**WHAT TO PRODUCE:**
Only the lines with the string "hOfdef" are needed; return each of them from the entries below.

Stored data
#####

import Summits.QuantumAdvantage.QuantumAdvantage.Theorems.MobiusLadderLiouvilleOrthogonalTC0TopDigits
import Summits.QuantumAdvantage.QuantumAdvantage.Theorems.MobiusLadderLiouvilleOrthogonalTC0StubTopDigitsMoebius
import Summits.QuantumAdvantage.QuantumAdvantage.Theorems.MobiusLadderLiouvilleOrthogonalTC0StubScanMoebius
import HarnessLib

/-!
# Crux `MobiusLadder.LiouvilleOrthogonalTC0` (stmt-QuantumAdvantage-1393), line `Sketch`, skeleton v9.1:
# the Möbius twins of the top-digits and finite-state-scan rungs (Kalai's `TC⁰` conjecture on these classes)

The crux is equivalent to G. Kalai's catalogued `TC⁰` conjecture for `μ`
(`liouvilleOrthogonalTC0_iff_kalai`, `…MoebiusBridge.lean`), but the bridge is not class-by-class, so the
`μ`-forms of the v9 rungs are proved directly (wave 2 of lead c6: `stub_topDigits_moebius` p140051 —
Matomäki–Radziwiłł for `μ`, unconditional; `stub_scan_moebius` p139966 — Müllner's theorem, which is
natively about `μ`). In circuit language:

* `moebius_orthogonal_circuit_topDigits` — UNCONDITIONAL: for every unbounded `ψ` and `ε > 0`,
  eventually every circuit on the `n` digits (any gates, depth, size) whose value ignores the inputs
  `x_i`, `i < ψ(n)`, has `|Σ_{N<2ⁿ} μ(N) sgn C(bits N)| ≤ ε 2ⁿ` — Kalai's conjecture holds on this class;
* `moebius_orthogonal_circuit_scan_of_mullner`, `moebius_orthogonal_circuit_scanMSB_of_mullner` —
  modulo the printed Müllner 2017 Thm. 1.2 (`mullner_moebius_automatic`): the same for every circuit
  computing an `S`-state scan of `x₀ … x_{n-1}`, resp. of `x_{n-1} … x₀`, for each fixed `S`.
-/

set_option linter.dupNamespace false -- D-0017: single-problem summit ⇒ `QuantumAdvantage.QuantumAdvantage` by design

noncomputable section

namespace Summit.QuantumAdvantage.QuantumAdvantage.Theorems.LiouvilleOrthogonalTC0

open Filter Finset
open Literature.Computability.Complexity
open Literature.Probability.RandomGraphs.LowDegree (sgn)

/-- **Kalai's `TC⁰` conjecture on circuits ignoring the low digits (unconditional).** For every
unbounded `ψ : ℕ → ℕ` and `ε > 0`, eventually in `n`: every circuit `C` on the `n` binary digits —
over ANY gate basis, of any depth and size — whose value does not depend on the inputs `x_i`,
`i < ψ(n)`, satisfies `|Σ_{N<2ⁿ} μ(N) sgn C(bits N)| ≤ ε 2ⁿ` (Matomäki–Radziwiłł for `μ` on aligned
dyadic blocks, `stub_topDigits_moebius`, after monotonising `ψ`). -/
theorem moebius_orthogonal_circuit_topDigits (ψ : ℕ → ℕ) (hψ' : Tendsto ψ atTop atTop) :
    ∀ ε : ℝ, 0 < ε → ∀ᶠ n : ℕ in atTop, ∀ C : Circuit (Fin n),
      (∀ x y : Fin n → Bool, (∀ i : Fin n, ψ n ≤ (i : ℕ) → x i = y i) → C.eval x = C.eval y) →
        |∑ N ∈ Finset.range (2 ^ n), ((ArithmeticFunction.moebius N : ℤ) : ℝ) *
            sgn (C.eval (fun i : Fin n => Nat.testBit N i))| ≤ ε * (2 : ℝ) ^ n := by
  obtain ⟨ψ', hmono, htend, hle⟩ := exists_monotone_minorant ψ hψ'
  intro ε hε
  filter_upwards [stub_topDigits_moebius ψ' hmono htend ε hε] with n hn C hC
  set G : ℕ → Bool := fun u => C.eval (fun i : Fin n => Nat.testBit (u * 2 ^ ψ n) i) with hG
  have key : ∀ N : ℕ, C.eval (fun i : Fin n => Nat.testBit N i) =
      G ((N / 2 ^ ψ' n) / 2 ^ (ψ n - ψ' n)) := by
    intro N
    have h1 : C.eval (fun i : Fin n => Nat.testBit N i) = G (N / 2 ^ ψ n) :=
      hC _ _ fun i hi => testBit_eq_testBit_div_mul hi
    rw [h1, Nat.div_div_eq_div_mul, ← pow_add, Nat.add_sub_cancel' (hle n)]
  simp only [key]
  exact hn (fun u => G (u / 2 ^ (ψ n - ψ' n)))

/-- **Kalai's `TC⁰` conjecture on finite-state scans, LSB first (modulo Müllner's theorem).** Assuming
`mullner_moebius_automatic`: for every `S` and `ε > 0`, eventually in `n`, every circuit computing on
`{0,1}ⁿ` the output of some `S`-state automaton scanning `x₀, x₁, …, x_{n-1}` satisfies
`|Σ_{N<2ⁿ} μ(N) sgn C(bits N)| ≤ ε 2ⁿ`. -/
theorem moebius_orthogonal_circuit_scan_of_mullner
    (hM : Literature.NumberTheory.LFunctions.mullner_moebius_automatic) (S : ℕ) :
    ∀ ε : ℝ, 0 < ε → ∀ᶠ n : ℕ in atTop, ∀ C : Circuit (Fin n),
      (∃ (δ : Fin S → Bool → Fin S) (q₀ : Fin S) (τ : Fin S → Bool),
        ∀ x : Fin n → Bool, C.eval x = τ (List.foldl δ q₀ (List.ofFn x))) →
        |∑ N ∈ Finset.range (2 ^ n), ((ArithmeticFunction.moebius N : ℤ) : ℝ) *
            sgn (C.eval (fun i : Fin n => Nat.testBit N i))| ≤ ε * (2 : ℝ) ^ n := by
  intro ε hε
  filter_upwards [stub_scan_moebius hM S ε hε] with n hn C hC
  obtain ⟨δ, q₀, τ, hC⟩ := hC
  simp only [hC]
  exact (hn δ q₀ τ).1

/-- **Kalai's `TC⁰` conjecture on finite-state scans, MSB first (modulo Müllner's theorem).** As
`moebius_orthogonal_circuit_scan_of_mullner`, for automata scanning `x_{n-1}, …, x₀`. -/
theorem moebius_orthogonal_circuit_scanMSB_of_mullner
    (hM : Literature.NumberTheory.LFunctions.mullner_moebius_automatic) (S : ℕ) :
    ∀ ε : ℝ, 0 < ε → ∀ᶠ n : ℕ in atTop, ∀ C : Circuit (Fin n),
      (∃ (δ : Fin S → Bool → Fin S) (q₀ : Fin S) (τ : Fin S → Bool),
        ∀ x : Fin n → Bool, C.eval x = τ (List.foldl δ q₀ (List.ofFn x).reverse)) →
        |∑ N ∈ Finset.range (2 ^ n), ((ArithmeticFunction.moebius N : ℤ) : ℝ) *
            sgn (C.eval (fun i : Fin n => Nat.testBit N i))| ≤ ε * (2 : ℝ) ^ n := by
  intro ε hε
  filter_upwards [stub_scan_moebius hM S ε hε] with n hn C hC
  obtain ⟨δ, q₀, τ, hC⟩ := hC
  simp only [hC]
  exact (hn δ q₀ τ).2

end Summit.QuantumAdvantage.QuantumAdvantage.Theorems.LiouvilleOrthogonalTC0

#####

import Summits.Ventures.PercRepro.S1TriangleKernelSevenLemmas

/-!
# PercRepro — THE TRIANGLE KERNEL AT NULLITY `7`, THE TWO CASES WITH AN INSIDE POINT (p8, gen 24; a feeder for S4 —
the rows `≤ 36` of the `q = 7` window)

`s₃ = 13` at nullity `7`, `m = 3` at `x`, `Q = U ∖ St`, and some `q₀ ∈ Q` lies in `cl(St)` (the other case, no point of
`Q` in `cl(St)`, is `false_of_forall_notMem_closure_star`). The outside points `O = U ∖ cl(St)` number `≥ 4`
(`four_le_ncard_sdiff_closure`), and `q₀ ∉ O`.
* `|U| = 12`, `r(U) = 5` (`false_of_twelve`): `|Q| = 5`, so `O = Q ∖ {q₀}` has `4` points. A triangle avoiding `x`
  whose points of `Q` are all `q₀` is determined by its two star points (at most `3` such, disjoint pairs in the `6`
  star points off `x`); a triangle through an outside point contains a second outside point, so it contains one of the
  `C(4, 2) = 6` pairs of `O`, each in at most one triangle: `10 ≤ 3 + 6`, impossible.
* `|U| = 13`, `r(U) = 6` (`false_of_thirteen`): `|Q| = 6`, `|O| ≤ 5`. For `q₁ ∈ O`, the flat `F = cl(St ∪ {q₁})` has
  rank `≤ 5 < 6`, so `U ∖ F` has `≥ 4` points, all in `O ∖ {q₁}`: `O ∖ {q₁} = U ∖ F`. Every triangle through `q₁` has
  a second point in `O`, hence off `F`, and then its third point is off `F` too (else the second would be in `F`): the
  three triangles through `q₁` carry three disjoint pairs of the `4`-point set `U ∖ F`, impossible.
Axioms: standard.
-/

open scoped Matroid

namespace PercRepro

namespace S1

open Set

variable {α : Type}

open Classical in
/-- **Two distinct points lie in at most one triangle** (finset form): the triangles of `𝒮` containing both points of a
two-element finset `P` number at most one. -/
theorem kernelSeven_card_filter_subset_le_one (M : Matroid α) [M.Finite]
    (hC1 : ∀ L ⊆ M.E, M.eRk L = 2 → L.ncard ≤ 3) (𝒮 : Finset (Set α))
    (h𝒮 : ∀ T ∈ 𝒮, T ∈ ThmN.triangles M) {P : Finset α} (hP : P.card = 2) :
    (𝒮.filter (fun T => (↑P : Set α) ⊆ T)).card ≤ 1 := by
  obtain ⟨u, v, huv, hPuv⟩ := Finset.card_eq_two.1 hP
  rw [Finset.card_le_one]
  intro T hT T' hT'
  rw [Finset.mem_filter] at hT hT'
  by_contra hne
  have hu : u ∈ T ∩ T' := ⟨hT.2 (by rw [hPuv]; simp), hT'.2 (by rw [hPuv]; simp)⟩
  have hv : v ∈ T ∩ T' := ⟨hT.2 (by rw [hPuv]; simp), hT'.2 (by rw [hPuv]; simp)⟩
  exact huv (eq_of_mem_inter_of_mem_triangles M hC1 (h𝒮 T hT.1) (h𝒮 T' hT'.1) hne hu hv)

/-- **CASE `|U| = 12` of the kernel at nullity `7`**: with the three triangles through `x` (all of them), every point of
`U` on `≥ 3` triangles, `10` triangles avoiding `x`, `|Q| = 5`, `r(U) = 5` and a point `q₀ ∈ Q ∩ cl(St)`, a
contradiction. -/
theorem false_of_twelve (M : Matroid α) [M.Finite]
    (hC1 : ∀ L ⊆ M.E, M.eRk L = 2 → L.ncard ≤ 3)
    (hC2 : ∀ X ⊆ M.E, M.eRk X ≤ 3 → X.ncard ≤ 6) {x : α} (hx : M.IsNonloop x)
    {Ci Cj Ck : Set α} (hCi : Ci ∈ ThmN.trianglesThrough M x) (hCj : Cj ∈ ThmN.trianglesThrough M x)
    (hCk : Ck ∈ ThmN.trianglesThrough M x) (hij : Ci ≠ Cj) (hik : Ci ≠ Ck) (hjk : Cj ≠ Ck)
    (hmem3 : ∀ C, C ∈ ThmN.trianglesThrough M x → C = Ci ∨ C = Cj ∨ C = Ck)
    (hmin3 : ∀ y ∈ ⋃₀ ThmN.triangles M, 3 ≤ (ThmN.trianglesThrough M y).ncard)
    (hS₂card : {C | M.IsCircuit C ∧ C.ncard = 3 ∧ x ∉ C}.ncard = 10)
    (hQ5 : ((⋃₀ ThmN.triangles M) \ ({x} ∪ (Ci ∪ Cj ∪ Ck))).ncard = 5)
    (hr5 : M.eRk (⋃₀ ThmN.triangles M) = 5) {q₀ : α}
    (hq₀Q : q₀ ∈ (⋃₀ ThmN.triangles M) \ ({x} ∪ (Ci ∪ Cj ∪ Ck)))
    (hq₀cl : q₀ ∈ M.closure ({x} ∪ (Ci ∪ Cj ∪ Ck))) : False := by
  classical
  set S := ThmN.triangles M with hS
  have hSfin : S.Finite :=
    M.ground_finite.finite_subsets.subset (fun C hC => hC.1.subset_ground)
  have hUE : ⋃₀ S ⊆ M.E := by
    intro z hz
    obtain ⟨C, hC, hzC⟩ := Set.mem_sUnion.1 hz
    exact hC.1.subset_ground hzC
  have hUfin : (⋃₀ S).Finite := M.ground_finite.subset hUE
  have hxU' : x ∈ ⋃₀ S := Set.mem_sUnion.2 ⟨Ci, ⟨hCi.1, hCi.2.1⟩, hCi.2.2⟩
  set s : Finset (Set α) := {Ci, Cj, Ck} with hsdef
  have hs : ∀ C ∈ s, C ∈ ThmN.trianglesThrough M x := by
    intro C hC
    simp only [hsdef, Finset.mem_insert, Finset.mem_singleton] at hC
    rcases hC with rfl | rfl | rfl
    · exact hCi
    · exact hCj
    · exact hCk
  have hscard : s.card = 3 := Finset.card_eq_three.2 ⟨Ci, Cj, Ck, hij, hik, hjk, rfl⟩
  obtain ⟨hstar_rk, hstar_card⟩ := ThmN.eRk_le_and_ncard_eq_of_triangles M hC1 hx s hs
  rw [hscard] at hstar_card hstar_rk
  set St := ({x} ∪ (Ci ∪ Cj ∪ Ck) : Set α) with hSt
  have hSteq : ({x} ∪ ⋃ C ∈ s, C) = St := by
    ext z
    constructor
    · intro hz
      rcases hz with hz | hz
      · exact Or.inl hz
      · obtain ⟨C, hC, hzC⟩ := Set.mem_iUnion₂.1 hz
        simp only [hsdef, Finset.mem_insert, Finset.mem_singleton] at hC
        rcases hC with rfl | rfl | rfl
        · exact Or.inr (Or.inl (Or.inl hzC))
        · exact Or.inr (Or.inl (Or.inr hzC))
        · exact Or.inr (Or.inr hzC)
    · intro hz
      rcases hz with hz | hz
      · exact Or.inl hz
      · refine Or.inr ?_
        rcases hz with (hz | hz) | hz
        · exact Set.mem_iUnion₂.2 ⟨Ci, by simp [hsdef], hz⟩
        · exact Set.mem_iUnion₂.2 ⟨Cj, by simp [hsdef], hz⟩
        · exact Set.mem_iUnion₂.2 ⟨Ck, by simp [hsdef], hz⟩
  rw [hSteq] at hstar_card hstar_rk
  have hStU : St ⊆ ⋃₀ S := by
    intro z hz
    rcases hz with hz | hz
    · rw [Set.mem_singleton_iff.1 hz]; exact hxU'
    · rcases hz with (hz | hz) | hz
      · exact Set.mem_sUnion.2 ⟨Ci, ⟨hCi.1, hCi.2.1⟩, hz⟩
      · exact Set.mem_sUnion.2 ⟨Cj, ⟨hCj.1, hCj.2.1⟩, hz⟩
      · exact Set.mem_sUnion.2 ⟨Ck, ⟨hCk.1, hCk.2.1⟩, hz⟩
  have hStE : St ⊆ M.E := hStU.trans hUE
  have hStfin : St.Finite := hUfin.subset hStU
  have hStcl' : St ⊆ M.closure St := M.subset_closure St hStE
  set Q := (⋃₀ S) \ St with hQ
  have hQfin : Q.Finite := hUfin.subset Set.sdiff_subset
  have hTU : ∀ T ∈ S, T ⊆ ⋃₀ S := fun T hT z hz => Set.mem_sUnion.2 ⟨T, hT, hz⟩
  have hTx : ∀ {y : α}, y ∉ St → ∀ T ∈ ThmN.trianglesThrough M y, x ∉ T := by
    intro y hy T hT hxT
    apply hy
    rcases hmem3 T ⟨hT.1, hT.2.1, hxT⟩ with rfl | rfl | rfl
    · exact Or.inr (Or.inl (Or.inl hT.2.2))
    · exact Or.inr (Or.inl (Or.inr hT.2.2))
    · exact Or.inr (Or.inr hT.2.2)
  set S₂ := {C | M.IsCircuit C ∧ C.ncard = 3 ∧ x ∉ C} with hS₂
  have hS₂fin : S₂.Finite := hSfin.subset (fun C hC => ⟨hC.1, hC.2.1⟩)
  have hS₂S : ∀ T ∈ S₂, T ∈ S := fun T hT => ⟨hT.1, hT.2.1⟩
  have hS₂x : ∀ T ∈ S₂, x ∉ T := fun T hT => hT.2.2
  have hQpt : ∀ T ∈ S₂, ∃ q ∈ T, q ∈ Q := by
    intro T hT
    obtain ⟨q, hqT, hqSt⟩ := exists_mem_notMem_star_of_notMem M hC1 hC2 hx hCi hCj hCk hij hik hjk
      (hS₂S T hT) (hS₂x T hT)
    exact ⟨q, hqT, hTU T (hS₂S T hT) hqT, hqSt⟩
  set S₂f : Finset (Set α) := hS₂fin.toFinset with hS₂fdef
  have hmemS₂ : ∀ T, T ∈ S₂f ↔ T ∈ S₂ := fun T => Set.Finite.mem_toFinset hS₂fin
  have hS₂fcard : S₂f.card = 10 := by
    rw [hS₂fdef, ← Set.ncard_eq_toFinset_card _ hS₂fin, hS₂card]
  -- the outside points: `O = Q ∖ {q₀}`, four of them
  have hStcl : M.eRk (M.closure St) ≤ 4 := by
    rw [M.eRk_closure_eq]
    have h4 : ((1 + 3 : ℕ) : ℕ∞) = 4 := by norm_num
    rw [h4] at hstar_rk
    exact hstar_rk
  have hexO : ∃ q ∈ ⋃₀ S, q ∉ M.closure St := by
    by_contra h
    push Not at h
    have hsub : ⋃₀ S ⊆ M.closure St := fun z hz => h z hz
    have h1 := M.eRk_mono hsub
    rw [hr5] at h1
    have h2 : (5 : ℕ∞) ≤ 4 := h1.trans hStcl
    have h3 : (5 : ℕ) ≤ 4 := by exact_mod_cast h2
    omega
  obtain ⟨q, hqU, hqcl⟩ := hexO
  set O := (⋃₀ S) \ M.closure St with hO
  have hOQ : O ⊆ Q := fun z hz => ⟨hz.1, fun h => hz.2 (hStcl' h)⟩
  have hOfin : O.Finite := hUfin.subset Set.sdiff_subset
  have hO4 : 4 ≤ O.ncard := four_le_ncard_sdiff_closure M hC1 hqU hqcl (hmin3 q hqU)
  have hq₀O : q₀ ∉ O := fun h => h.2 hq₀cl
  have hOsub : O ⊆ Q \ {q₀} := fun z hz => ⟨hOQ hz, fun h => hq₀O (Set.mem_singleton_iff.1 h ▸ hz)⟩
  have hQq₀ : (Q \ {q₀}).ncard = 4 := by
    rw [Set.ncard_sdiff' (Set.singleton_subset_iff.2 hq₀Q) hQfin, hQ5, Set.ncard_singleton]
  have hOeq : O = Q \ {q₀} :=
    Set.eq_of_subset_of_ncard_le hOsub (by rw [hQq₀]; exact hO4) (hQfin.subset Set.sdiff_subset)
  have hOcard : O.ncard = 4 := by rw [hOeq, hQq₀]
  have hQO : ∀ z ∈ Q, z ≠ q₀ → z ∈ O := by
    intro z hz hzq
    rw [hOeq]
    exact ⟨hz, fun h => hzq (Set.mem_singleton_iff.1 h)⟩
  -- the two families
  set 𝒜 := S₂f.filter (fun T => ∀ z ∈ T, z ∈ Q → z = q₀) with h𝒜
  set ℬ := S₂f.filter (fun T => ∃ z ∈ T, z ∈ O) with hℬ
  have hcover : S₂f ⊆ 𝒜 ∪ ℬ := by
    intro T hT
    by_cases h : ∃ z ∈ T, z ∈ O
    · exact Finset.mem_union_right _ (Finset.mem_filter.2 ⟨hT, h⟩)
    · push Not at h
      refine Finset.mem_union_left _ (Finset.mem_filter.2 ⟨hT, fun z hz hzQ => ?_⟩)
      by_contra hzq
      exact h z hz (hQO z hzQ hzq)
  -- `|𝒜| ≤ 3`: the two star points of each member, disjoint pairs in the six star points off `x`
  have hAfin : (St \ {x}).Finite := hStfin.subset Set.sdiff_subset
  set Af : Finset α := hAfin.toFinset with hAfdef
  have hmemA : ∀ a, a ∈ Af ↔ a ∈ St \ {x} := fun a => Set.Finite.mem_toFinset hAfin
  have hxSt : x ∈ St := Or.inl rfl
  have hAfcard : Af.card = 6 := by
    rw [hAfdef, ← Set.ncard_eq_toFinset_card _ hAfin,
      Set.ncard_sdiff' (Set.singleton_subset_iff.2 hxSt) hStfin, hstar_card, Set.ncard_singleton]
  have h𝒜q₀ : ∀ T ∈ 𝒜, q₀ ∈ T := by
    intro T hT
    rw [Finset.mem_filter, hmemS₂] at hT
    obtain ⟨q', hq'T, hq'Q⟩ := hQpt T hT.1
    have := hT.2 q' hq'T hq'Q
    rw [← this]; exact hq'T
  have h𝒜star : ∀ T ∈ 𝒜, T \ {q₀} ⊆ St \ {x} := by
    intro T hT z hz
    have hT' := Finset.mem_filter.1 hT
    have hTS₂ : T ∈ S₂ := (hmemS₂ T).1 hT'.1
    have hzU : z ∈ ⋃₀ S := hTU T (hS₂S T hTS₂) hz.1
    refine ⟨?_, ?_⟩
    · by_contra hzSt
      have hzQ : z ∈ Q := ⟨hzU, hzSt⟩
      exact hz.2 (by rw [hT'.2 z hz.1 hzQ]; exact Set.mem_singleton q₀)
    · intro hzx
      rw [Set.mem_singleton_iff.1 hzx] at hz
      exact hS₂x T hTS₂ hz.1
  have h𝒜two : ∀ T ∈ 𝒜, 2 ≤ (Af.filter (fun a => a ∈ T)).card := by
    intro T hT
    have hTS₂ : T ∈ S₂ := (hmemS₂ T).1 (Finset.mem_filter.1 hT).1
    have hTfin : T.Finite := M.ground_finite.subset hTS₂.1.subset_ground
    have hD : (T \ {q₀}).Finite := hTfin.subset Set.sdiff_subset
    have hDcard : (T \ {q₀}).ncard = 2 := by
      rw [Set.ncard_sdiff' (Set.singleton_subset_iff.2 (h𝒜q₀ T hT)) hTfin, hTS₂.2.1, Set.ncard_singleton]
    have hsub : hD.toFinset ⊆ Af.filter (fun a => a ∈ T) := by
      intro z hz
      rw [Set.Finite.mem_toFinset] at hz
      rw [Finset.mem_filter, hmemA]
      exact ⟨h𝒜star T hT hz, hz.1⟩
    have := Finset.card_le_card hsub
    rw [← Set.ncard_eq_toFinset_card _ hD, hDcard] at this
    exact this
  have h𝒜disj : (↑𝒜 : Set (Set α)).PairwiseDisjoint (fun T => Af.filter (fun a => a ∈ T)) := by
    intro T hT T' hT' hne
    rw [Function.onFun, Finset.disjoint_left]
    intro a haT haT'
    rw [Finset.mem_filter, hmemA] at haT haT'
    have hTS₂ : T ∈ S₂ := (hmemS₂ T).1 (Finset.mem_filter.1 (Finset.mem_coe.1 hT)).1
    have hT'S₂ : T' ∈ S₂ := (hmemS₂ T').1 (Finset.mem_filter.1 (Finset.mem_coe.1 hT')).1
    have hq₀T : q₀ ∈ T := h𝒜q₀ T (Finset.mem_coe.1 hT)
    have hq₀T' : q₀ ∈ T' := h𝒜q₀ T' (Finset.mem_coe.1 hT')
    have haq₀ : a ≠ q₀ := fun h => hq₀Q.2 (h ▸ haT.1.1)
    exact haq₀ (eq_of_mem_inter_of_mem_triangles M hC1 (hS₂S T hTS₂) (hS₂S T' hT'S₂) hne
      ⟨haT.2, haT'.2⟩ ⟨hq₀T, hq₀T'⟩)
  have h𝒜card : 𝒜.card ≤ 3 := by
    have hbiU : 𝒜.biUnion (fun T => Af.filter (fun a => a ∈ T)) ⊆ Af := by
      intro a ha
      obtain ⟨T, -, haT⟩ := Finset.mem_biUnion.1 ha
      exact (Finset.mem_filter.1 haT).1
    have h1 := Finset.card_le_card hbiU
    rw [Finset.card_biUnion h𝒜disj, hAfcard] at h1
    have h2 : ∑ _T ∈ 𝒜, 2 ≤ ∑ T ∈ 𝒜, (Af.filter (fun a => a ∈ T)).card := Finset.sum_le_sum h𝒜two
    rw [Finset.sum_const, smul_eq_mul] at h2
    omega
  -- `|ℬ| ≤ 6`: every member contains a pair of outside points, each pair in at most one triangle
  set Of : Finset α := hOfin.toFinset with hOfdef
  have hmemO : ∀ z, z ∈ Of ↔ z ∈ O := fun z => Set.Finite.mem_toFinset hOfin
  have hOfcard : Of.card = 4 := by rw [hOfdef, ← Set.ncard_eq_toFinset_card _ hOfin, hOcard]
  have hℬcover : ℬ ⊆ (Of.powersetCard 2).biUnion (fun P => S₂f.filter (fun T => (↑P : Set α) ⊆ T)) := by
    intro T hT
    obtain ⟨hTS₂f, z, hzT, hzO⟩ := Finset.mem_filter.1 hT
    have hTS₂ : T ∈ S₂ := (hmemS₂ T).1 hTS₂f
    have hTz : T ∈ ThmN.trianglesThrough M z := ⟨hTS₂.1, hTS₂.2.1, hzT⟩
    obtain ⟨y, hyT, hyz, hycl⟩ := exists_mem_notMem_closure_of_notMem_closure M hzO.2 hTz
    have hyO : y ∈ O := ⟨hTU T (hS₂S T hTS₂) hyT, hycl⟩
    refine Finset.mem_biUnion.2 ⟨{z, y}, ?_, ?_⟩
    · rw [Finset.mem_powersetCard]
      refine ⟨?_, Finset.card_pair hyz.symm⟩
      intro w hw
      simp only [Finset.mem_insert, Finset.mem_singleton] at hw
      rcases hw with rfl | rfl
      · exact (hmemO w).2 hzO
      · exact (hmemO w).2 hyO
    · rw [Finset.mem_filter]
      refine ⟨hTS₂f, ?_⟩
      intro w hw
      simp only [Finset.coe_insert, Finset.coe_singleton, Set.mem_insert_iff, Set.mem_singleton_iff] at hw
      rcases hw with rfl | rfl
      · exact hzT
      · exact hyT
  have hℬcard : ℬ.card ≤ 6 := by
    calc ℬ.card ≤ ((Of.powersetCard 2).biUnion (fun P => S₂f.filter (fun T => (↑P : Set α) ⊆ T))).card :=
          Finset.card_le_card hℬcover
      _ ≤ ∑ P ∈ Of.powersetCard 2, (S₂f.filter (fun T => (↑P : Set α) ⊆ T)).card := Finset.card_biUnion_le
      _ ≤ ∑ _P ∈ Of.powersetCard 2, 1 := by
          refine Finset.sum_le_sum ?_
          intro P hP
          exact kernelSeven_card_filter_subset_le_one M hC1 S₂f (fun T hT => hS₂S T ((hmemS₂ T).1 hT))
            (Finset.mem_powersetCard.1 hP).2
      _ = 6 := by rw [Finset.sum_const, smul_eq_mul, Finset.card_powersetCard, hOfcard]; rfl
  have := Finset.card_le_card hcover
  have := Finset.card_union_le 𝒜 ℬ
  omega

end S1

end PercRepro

#####

**FINISHED TASK:**
  set Of : Finset α := hOfin.toFinset with hOfdef
  have hOfcard : Of.card = 4 := by rw [hOfdef, ← Set.ncard_eq_toFinset_card _ hOfin, hOcard]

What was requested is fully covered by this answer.